The records:
[Start of section]
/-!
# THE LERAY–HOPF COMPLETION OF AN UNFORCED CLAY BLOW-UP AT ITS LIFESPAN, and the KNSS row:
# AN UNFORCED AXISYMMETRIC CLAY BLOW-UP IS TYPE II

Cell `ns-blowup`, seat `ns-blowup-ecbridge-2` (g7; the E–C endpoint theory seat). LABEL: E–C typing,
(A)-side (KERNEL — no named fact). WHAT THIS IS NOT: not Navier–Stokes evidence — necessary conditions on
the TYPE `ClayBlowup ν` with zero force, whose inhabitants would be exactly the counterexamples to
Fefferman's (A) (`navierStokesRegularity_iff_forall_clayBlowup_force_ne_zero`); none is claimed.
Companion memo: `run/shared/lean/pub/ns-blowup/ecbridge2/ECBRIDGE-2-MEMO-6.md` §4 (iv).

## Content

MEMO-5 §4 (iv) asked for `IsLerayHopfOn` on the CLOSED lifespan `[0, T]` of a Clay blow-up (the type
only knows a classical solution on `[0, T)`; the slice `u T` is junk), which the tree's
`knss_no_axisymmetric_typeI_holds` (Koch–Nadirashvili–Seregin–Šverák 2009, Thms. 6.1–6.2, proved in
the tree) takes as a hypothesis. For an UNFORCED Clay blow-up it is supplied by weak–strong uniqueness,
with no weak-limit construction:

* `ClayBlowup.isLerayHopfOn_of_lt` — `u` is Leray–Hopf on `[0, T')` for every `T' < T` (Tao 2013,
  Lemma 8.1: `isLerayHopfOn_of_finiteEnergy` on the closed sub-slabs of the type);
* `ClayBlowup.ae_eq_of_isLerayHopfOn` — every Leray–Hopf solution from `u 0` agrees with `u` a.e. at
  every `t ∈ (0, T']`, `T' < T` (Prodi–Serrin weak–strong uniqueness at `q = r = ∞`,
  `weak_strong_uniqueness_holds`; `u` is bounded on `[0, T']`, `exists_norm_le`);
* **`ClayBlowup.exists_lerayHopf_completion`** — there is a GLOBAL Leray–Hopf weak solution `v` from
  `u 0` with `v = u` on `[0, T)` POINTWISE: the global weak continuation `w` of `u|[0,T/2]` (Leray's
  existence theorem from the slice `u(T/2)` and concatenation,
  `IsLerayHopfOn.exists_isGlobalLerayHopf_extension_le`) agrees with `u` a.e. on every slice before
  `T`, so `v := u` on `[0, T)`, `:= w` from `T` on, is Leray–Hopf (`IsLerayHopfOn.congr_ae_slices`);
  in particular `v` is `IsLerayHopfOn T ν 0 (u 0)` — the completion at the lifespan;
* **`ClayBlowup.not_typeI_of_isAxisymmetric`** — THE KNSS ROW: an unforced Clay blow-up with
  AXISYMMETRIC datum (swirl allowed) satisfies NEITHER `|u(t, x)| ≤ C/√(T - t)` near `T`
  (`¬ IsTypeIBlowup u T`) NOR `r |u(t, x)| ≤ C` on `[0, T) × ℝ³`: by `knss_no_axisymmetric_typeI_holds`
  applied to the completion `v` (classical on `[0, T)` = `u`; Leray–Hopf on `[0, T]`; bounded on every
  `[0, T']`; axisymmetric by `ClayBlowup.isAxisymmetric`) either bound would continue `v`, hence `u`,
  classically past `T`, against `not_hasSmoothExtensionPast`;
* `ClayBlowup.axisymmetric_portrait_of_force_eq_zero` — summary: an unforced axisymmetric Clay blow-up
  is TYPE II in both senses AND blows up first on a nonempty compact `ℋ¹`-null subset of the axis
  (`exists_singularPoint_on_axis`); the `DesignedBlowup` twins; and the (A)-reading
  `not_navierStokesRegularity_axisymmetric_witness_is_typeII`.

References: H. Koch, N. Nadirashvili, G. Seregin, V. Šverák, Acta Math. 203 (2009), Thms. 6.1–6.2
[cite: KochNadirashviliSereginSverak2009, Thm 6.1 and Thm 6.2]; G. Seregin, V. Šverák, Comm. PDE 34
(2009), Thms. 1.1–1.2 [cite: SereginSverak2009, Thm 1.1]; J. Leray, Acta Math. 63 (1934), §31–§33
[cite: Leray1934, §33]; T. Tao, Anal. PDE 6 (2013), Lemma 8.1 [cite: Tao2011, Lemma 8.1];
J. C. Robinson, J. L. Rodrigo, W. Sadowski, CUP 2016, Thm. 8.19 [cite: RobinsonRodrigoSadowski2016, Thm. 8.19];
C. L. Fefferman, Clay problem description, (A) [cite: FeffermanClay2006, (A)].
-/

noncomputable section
[End of section]
[Start of section]
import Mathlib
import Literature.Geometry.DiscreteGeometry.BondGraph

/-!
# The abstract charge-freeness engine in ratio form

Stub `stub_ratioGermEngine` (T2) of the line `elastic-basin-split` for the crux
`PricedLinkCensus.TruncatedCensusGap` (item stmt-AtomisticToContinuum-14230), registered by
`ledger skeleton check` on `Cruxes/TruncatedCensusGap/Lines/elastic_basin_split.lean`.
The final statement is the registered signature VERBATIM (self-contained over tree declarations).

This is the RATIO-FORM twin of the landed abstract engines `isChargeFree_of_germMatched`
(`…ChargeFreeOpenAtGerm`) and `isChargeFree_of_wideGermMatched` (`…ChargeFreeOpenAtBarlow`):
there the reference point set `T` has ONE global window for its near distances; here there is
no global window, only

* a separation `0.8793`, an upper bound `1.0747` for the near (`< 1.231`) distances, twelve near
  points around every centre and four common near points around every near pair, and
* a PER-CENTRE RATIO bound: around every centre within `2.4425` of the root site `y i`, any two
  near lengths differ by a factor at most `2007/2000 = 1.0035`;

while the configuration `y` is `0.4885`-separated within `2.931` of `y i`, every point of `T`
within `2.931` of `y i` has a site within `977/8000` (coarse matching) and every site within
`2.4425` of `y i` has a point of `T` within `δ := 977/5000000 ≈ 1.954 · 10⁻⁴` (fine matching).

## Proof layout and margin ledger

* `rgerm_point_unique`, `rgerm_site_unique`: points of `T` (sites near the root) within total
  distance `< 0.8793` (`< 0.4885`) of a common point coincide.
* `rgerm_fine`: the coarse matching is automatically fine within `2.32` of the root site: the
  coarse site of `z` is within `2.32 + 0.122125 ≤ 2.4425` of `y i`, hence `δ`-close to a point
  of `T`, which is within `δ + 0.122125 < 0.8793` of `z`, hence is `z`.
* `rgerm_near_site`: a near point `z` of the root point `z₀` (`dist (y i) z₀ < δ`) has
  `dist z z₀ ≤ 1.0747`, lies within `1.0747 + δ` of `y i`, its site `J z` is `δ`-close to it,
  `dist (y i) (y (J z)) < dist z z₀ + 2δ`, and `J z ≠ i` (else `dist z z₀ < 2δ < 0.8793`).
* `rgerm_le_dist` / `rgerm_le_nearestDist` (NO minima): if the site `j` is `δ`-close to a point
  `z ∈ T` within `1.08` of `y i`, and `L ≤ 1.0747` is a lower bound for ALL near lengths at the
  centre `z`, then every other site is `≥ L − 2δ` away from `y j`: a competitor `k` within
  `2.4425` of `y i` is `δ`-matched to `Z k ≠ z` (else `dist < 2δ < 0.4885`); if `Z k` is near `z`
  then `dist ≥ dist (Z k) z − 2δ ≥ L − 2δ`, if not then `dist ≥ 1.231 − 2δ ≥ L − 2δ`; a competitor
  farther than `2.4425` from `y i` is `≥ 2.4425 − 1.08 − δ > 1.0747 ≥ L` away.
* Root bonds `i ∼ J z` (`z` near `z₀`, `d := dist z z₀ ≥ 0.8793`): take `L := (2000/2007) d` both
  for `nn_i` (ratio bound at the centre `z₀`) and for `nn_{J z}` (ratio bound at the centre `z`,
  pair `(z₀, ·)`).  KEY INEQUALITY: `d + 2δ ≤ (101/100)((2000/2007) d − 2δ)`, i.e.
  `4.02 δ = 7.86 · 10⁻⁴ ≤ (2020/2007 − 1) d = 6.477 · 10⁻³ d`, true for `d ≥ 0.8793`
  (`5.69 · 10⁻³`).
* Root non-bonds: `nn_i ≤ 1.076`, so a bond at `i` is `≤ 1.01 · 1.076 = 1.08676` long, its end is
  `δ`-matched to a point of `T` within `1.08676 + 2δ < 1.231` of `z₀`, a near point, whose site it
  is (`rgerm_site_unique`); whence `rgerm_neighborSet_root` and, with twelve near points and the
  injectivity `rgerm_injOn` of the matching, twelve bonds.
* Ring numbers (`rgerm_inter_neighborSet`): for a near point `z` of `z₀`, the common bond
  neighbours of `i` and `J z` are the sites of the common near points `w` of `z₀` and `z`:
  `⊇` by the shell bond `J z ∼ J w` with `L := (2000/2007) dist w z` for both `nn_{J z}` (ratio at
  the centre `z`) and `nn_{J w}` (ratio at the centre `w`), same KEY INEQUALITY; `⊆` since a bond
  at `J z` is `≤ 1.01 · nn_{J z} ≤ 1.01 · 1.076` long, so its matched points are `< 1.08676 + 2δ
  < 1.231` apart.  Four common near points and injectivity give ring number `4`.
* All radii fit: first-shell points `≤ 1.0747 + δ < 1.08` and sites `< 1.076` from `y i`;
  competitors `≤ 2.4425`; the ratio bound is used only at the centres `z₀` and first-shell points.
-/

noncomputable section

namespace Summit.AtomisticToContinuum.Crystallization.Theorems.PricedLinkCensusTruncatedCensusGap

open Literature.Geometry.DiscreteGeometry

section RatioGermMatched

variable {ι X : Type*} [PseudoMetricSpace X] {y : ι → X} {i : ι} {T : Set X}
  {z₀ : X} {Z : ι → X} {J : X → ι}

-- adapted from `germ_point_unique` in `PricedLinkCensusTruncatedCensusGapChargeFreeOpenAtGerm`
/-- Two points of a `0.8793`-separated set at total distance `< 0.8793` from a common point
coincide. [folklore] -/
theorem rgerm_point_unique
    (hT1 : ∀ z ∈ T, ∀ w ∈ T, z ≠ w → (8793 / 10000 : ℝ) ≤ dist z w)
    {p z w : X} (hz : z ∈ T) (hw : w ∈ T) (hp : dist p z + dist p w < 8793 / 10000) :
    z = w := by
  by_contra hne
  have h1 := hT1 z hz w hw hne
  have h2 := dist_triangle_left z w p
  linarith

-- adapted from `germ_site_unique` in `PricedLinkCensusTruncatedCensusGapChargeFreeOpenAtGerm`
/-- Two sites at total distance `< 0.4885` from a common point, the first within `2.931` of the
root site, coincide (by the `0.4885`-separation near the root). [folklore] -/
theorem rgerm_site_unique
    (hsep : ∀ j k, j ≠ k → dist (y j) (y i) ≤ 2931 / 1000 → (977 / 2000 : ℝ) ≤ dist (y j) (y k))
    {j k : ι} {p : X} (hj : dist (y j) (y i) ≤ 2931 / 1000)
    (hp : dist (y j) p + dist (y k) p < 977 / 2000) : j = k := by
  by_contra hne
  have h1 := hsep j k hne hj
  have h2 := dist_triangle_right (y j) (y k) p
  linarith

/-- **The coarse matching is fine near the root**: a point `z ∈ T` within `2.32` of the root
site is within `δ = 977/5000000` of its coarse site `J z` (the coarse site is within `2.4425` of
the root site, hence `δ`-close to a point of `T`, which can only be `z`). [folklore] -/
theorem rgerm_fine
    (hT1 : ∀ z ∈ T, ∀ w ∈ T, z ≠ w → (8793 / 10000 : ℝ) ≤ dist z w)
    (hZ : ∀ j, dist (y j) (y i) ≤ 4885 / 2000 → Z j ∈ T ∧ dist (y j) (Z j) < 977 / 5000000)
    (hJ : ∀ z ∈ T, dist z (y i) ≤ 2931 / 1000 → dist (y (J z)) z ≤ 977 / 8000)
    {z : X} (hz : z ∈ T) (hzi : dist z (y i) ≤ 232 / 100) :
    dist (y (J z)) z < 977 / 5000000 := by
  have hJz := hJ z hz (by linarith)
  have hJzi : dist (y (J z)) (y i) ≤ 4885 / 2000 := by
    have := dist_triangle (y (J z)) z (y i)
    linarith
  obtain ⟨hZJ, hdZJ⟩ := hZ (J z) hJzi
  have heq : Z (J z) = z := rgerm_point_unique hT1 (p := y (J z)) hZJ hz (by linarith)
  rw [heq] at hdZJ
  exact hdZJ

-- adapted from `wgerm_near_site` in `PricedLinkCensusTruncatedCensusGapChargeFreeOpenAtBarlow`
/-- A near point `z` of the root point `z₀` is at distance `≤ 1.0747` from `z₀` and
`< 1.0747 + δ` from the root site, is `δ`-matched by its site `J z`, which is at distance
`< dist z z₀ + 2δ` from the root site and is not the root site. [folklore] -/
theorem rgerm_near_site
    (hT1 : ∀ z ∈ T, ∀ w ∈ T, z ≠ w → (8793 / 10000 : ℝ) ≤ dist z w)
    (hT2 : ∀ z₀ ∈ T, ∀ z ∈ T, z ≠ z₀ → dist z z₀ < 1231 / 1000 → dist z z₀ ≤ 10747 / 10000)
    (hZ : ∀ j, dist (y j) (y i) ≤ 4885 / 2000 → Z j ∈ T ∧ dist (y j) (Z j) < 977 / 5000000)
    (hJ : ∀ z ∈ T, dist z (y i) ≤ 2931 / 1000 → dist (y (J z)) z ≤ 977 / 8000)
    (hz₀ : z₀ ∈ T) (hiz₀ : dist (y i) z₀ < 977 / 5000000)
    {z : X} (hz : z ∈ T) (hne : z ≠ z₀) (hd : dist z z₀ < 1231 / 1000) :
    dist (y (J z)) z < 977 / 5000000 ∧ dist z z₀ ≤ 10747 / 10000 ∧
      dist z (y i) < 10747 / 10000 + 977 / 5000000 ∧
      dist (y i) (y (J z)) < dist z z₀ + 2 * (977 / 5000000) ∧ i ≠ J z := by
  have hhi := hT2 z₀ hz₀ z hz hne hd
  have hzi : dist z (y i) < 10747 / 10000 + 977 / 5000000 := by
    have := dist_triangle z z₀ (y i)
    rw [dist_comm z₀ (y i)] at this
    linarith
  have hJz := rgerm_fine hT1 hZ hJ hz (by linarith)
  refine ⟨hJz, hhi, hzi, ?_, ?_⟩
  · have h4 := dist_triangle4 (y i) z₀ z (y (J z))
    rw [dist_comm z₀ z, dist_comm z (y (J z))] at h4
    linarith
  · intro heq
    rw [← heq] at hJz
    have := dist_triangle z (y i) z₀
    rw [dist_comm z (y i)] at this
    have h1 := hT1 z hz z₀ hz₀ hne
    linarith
[End of section]
[Start of section]
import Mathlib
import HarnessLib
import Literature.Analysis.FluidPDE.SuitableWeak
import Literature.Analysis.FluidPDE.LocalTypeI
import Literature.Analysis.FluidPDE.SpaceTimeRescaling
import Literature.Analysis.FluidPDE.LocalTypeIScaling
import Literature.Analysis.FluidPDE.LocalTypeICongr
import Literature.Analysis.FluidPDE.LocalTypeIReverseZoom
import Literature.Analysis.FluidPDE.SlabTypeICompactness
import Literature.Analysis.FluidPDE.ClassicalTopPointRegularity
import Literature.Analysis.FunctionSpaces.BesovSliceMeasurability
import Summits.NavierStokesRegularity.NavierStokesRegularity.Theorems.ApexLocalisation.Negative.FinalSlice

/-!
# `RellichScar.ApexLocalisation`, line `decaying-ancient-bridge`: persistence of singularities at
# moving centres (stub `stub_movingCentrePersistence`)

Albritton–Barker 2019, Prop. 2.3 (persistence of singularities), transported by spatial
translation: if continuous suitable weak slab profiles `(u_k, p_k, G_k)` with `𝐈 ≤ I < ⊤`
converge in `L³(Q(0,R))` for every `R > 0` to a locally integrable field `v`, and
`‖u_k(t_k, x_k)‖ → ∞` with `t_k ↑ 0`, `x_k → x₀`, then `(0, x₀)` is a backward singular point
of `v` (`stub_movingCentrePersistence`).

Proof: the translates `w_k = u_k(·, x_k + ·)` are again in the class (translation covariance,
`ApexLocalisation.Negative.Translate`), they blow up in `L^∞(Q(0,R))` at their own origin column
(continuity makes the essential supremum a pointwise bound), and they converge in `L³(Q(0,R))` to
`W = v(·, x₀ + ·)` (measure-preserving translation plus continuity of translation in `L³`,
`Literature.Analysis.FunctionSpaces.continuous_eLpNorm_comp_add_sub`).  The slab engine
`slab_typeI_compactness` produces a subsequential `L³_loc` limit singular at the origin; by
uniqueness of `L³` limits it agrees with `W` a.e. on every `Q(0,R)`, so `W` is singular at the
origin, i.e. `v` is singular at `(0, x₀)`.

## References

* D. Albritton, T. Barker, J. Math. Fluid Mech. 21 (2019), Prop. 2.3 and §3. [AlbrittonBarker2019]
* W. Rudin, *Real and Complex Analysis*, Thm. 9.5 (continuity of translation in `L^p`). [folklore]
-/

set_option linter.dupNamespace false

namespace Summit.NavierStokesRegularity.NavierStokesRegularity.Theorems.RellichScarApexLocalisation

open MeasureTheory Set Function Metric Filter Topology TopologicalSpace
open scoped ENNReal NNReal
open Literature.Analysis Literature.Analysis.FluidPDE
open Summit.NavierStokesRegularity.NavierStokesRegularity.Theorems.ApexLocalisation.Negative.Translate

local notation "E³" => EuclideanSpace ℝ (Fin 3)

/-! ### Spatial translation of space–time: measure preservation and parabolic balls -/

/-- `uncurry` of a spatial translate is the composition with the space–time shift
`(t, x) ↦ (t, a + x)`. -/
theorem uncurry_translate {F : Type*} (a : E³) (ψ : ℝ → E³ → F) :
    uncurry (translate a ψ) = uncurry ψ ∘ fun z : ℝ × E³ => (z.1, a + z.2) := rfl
[End of section]
Exercise goal: Using the entries above, give back exactly the line containing "rw [heq] at hdZJ", the line containing "10000 + 977 / 5000000 ∧", and every line between them, and nothing else.

Solution to this exercise:
  rw [heq] at hdZJ
  exact hdZJ

-- adapted from `wgerm_near_site` in `PricedLinkCensusTruncatedCensusGapChargeFreeOpenAtBarlow`
/-- A near point `z` of the root point `z₀` is at distance `≤ 1.0747` from `z₀` and
`< 1.0747 + δ` from the root site, is `δ`-matched by its site `J z`, which is at distance
`< dist z z₀ + 2δ` from the root site and is not the root site. [folklore] -/
theorem rgerm_near_site
    (hT1 : ∀ z ∈ T, ∀ w ∈ T, z ≠ w → (8793 / 10000 : ℝ) ≤ dist z w)
    (hT2 : ∀ z₀ ∈ T, ∀ z ∈ T, z ≠ z₀ → dist z z₀ < 1231 / 1000 → dist z z₀ ≤ 10747 / 10000)
    (hZ : ∀ j, dist (y j) (y i) ≤ 4885 / 2000 → Z j ∈ T ∧ dist (y j) (Z j) < 977 / 5000000)
    (hJ : ∀ z ∈ T, dist z (y i) ≤ 2931 / 1000 → dist (y (J z)) z ≤ 977 / 8000)
    (hz₀ : z₀ ∈ T) (hiz₀ : dist (y i) z₀ < 977 / 5000000)
    {z : X} (hz : z ∈ T) (hne : z ≠ z₀) (hd : dist z z₀ < 1231 / 1000) :
    dist (y (J z)) z < 977 / 5000000 ∧ dist z z₀ ≤ 10747 / 10000 ∧
      dist z (y i) < 10747 / 10000 + 977 / 5000000 ∧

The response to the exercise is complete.